- Task statement -
Up to and including the line with "(∀ g, IsEIsoOn", please reproduce the lines below exactly, beginning with the first.

----------------

/-!
# Crux `AclSubsetLogFreeCore` — the residue stub needs a WILD automorphism of the countable core

Drefute (gen 2) findings for line `eac-extends-core-automorphisms` of crux stmt-Schanuel-0968, about
its hardest stub

  `stub_coreFixedField_logFree : ∀ a ∈ ecl ∅, (∀ g, IsEIsoOn g (ecl ∅) (ecl ∅) → g a = a) → a ∈ logFreeCore`

(`C₀ := ecl ∅`, the countable field of exponentially algebraic numbers; `C_EA := logFreeCore`).
All statements below are PROVED (no `sorry`); they do not refute the stub (it is consistent relative
to Zilber's conjecture) but pin down exactly what a proof must contain.

* §1 `C₀` and `C_EA` are closed under real and imaginary parts (`ofReal_re_mem_ecl_empty`, …),
  `C_EA ⊆ C₀` (`logFreeCore_subset_ecl_empty`), and `C₀ ⊆ C_EA` is decided on REAL elements
  (`ecl_subset_logFreeCore_iff_real`).
* §2 **Tame core automorphisms are trivial.** A core automorphism `g` (any `g : ℂ → ℂ` with
  `IsEIsoOn g (ecl ∅) (ecl ∅)`) that maps the real elements of `C₀` to real numbers is `id` or
  `conj` on `C₀` (`coreAut_eqOn_id_or_conj_of_real`): it preserves squares of reals of the real-closed
  field `C₀ ∩ ℝ`, hence the order, hence fixes `C₀ ∩ ℝ` pointwise by density of `ℚ`; then
  `g i = ±i` (`coreAut_map_two_pi_I_and_map_I`) decides between `id` and `conj`.  So every core
  automorphism other than `id`, `conj` is WILD: it sends some real exponentially-algebraic number to a
  non-real one (`coreAut_rigid_or_exists_wild`).
* §3 **Rigidity dichotomy.** If `Aut_E(C₀) = {id, conj}` on `C₀` (no wild automorphism — the present
  state of knowledge, `CoreAutConj`), the residue stub is EQUIVALENT to `ecl ∅ ⊆ logFreeCore`, i.e. to
  `C₀ = C_EA`, "every exponentially algebraic number is log-free" (`stubCoreFixedField_iff_of_rigid`);
  unconditionally the stub implies `C₀ = C_EA ∨ ∃ wild core automorphism`
  (`ecl_subset_logFreeCore_or_exists_wild_of_stub`).
* §4 The first alternative is false under Schanuel's conjecture, with an explicit witness that this
  file places in `C₀`: the real solution `x₀ = -Ω = -0.5671…` of `eˣ = -x`
  (`exists_real_exp_add_self_eq_zero_mem_ecl_empty`; one-unknown Khovanskii system `Y + X = 0`,
  Jacobian `1 + eˣ ≠ 0`).  PAPER (SC ⇒ `x₀ ∉ K_ω = C_EA`): if `x₀ ∈ K_ω` pick `t = 2πi, w₁, …, w_N`
  `ℚ`-linearly independent with each `w_j` algebraic over `ℚ(t, w_{<j}, e^{w_{<j}})` and
  `x₀ ∈ ℚ(t, w̄, e^{w̄})^{alg}`; if `x₀ ∉ span_ℚ(t, w̄)`, SC for `(t, w̄, x₀)` demands transcendence
  degree `≥ N + 2` of a field of transcendence degree `≤ N + 1`; if `x₀ = q₀t + Σ qⱼwⱼ` with `j`
  maximal such that `q_j ≠ 0`, the equation `e^{x₀} = -x₀` makes `e^{w_j}` algebraic over
  `ℚ(t, w_{<j}, e^{w_{<j}}, w_j)`, so SC for `(t, w̄)` fails; `x₀ = q₀ t` is impossible as `x₀` is
  real and non-zero.  Hence, granting SC, **any proof of the residue stub constructs an E-field
  automorphism of the countable field `C₀` which maps a real number to a non-real number** — no
  automorphism of `C₀` (or of `ℂ_exp`) other than `id`, `conj` is presently known, and one moving
  `ln 2` already yields the algebraic independence of `π` and `ln 2` (route support
  `EndomorphismMovingLogTwo`).  Under Zilber's conjecture (`⟺ SC ∧ SEAC`, Bays–Kirby 2018 Thm 1.4)
  such automorphisms exist (`C₀ ≅ B₀` is homogeneous over the standard kernel, Kirby FPEF §6), so no
  refutation is to be expected either: the stub is exactly as hard as producing wild symmetries of `C₀`.
-/

noncomputable section

set_option linter.dupNamespace false

open Literature.ModelTheory.ExponentialFields Literature.NumberTheory.Transcendental
open MvPolynomial

namespace Summit.Schanuel.Schanuel.Theorems.AclSubsetLogFreeCore.Negative

/-! ## §1 Real and imaginary parts; `C_EA ⊆ C₀`; reality reduction of `C₀ ⊆ C_EA` -/

/-- `C₀` is closed under subtraction. -/
theorem sub_mem_ecl_empty {a b : ℂ} (ha : a ∈ ecl (∅ : Set ℂ)) (hb : b ∈ ecl (∅ : Set ℂ)) :
    a - b ∈ ecl (∅ : Set ℂ) := by
  rw [sub_eq_add_neg]; exact Khovanskii.add_mem_ecl ha (Khovanskii.neg_mem_ecl hb)

/-- The real part of an exponentially algebraic number is exponentially algebraic. -/
theorem ofReal_re_mem_ecl_empty {a : ℂ} (ha : a ∈ ecl (∅ : Set ℂ)) :
    ((a.re : ℝ) : ℂ) ∈ ecl (∅ : Set ℂ) := by
  have h : ((a.re : ℝ) : ℂ) = ((1 / 2 : ℚ) : ℂ) * (a + (starRingEnd ℂ) a) := by
    rw [Complex.add_conj]; push_cast; ring
  rw [h]
  exact Khovanskii.mul_mem_ecl (ratCast_mem_ecl_empty _)
    (Khovanskii.add_mem_ecl ha (conj_mem_ecl_empty ha))
set_option maxHeartbeats 1600000 in
/-- **THE X4-SHAPED y′-FACE FLOORS SERVED IN THE PROVIDER's PREMISE SHAPE** (one-sided; see the module docstring). [cite: KozmaNitzan2024, §4 Lemma 12 (pp. 23–25)] -/
theorem floorsYx_YFs_FW (κ : Consts) {V : Type} [DecidableEq V] [Countable V] {G : SimpleGraph V} [G.LocallyFinite] (Φ : PlanarSkeletonFrmFrom G) (t : V) (p : unitInterval) (D : Skelφ.StepI.DataNS V) (c mk : ℕ) (gx fx : Neg.FSlot)
    (hgx : ∀ D : DataNS V, gxFc mk c κ Φ t p D ≤ gx κ Φ t p D) (hfx : ∀ D : DataNS V, fxFc mk κ Φ t p D ≤ fx κ Φ t p D)
    (hN : EqNumL κ Φ t p D (gT mk gx κ Φ t p D) (fT mk fx κ Φ t p D)) (hκ : (hL κ Φ t p D (gT mk gx κ Φ t p D) (fT mk fx κ Φ t p D)).natAbs ≤ 10 * nL κ Φ t p D (gT mk gx κ Φ t p D) (fT mk fx κ Φ t p D))
    (P : PCells2V) (hP : P.toPCells2 = fcellsA κ Φ t p D (gT mk gx κ Φ t p D) (fT mk fx κ Φ t p D)) {kE : ℤ}
    (hkE : kE + (P.r 0 : ℤ) ≤ 5 * (P.r 0 : ℤ))
    (hkE8 : kE + (P.r 0 : ℤ) + 8 * u₀A κ Φ t p D (gT mk gx κ Φ t p D) (fT mk fx κ Φ t p D) + 8 + P.c 1 ≤ 5 * (P.r 0 : ℤ))
    (hkE24 : 2 * (kE + (P.r 0 : ℤ)) + 24 * u₀A κ Φ t p D (gT mk gx κ Φ t p D) (fT mk fx κ Φ t p D) + 24 + 2 * (P.c 1 : ℤ) ≤ 5 * (P.r 0 : ℤ))
    (hfwdx : 2 * kE + (P.hF 1 : ℤ) - P.hB 1 + 24 * u₀A κ Φ t p D (gT mk gx κ Φ t p D) (fT mk fx κ Φ t p D) + 10 ≤ 2 * ((P.c 1 : ℤ) + (bwY κ Φ t p D (gT mk gx κ Φ t p D) (fT mk fx κ Φ t p D))))
    (hc : NX0 ≤ c) (r : ℕ) (hr : πBudX κ Φ t p D c mk (gT mk gx κ Φ t p D) (fT mk fx κ Φ t p D) ≤ r) :
    ∀ (x : Site 2) (du : MDir) (j : ℕ) (z : Site 2), du.1 = 1 → du.2 = true → j < P.K →
      P.faceL du.1 j - (((KS0.Rlev0 κ Φ t p D mk + KS0.reach0 t D mk) : ℕ) : ℤ) ≤ P.lev du x z → P.lev du x z ≤ P.faceL du.1 j + (((KS0.Rlev0 κ Φ t p D mk + KS0.reach0 t D mk) : ℕ) : ℤ) →
      |z (oth du.1) - (P.cenS x (oth du.1) + P.faceSh du)| ≤ kE →
      Skelφ.FloorsYx2V (prFA κ Φ t p D (gT mk gx κ Φ t p D) (fT mk fx κ Φ t p D)) (nL κ Φ t p D (gT mk gx κ Φ t p D) (fT mk fx κ Φ t p D)) (u₀A κ Φ t p D (gT mk gx κ Φ t p D) (fT mk fx κ Φ t p D)) (u₁A κ Φ t p D (gT mk gx κ Φ t p D) (fT mk fx κ Φ t p D))
      (modulus (nL κ Φ t p D (gT mk gx κ Φ t p D) (fT mk fx κ Φ t p D)) (hL κ Φ t p D (gT mk gx κ Φ t p D) (fT mk fx κ Φ t p D)) (vL κ Φ t p D (gT mk gx κ Φ t p D) (fT mk fx κ Φ t p D)) (vβL κ Φ t p D (gT mk gx κ Φ t p D) (fT mk fx κ Φ t p D))) (nL κ Φ t p D (gT mk gx κ Φ t p D) (fT mk fx κ Φ t p D) : ℤ) (ℓL κ Φ t p D (gT mk gx κ Φ t p D) (fT mk fx κ Φ t p D))
      P (NegB.BSlot.small3 κ Φ t p D (gT mk gx κ Φ t p D) (fT mk fx κ Φ t p D)) x du j 3 r (Mu D) z
      (fun i => if i = 0 then kF₀A κ Φ t p D c mk (gT mk gx κ Φ t p D) (fT mk fx κ Φ t p D) else kF₁A κ Φ t p D c mk (gT mk gx κ Φ t p D) (fT mk fx κ Φ t p D))
      (BFs κ Φ t p D c mk (gT mk gx κ Φ t p D) (fT mk fx κ Φ t p D) (sgOf du)) (KS0.R'0 κ Φ t p D mk) (qBXFs κ Φ t p D mk) (KS0.R'0 κ Φ t p D mk) (qB3XA κ Φ t p D (gT mk gx κ Φ t p D) (fT mk fx κ Φ t p D) (KS0.R'0 κ Φ t p D mk))
      (yLXFs κ Φ t p D c mk (gT mk gx κ Φ t p D) (fT mk fx κ Φ t p D) (sgOf du)) (NxW κ Φ t p D (gT mk gx κ Φ t p D) (fT mk fx κ Φ t p D) P.toPCells2T (yLXFs κ Φ t p D c mk (gT mk gx κ Φ t p D) (fT mk fx κ Φ t p D) (sgOf du)) x du z (bwY κ Φ t p D (gT mk gx κ Φ t p D) (fT mk fx κ Φ t p D))) (NrY κ Φ t p D (gT mk gx κ Φ t p D) (fT mk fx κ Φ t p D) P.toPCells2T (yTYx κ Φ t p D (gT mk gx κ Φ t p D) (fT mk fx κ Φ t p D) P.toPCells2T (yLXFs κ Φ t p D c mk (gT mk gx κ Φ t p D) (fT mk fx κ Φ t p D) (sgOf du)) x du z (bwY κ Φ t p D (gT mk gx κ Φ t p D) (fT mk fx κ Φ t p D))) x du z) := by
  intro x du j z hd hs hj hlev1 hlev2 hzW
  obtain ⟨hnA, hnA24, hℓA, hS, hS64, hMR0, -, hRn0⟩ := slotsF_hyps κ Φ t p D c mk gx fx hgx hfx hN
  obtain ⟨hs0, hs1, -, hkF0, hkF1⟩ := cellsF_hyps κ Φ t p D c mk gx fx hgx hN hκ
  obtain ⟨hE2, -, -, hEu1⟩ := bandF_facts κ Φ t p D c mk gx fx hgx hN hκ
  have hsg : sgOf du = 1 := by unfold sgOf; rw [hs]; rfl
  rw [hd, show oth (1 : Fin 2) = 0 from rfl] at hzW
  have hd' : du.1 = 1 := hd
  obtain ⟨hTwx, hz'⟩ := hTwx_of_shiftedY κ Φ t p D (gT mk gx κ Φ t p D) (fT mk fx κ Φ t p D) P x du hd' hs z hzW hfwdx
  have hlev1' : P.faceL 1 j - (((KS0.Rlev0 κ Φ t p D mk + KS0.reach0 t D mk) : ℕ) : ℤ) ≤ P.lev du x z := by rw [hd] at hlev1; exact hlev1
  have hlev2' : P.lev du x z ≤ P.faceL 1 j + (((KS0.Rlev0 κ Φ t p D mk + KS0.reach0 t D mk) : ℕ) : ℤ) := by rw [hd] at hlev2; exact hlev2
  exact floorsYx2_YFsW κ Φ t p D c mk gx fx P hP hN hκ hnA hnA24 hℓA hS hS64 hMR0 hRn0 hs0 hs1 hkF0 hkF1 hc x du hd' hsg j hj z hlev1' hlev2' hz'
    (by have h' := hEu1; push_cast at h' ⊢; linarith) hE2 hkE hkE8 hkE24 hTwx r hr
/-- **`C_k` and the pointwise zero locus for shared-face-vanishing families, every `k = n+2 ≤ 7`, at interior `p`.** [this work] -/
theorem sahiE_ind_nonneg_and_eq_zero_iff_of_sharedFaceVanishing_of_le_seven {n : ℕ} (hn : n + 2 ≤ 7) (p : ι → unitInterval)
    (hp : ∀ e, (p e : ℝ) ∈ Set.Ioo (0 : ℝ) 1) (U : Fin (n + 2) → Set (Set ι)) (hU : ∀ j, IsUpperSet (U j))
    (hsh : ∀ e, (∃ i j, i ≠ j ∧ Affects (U i) e ∧ Affects (U j) e) → ∀ b : Bool, SuppZeroFlag (n + 2) (fun j => secAt e b (U j))) :
    0 ≤ sahiE (bernoulliWeight p) (n + 2) (fun j => ind (U j)) ∧
      (sahiE (bernoulliWeight p) (n + 2) (fun j => ind (U j)) = 0 ↔ SuppZeroFlag (n + 2) U) :=
  sahiE_ind_nonneg_and_eq_zero_iff_of_shared_of_faceVanishing p hp
    (fun V S hV hVS hall => ⟨sahiE_ind_nonneg_of_faceVanishing_of_le_seven hn p V S hV hVS hall,
      sahiE_ind_eq_zero_iff_of_faceVanishing_of_le_seven hn p hp V S hV hVS hall⟩) _ U rfl hU hsh

/-- **The pointwise master conjecture for shared-face-vanishing families, every `k = n+2 ≤ 7`**: at interior `p`, `E_k(μ_p; 1_U) = 0 ↔ U ∈ Z_k`.
[this work] -/
theorem sahiE_ind_eq_zero_iff_of_sharedFaceVanishing_of_le_seven {n : ℕ} (hn : n + 2 ≤ 7) (p : ι → unitInterval)
    (hp : ∀ e, (p e : ℝ) ∈ Set.Ioo (0 : ℝ) 1) (U : Fin (n + 2) → Set (Set ι)) (hU : ∀ j, IsUpperSet (U j))
    (hsh : ∀ e, (∃ i j, i ≠ j ∧ Affects (U i) e ∧ Affects (U j) e) → ∀ b : Bool, SuppZeroFlag (n + 2) (fun j => secAt e b (U j))) :
    sahiE (bernoulliWeight p) (n + 2) (fun j => ind (U j)) = 0 ↔ SuppZeroFlag (n + 2) U :=
  (sahiE_ind_nonneg_and_eq_zero_iff_of_sharedFaceVanishing_of_le_seven hn p hp U hU hsh).2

----------------

- Response box -
/-!
# Crux `AclSubsetLogFreeCore` — the residue stub needs a WILD automorphism of the countable core

Drefute (gen 2) findings for line `eac-extends-core-automorphisms` of crux stmt-Schanuel-0968, about
its hardest stub

  `stub_coreFixedField_logFree : ∀ a ∈ ecl ∅, (∀ g, IsEIsoOn g (ecl ∅) (ecl ∅) → g a = a) → a ∈ logFreeCore`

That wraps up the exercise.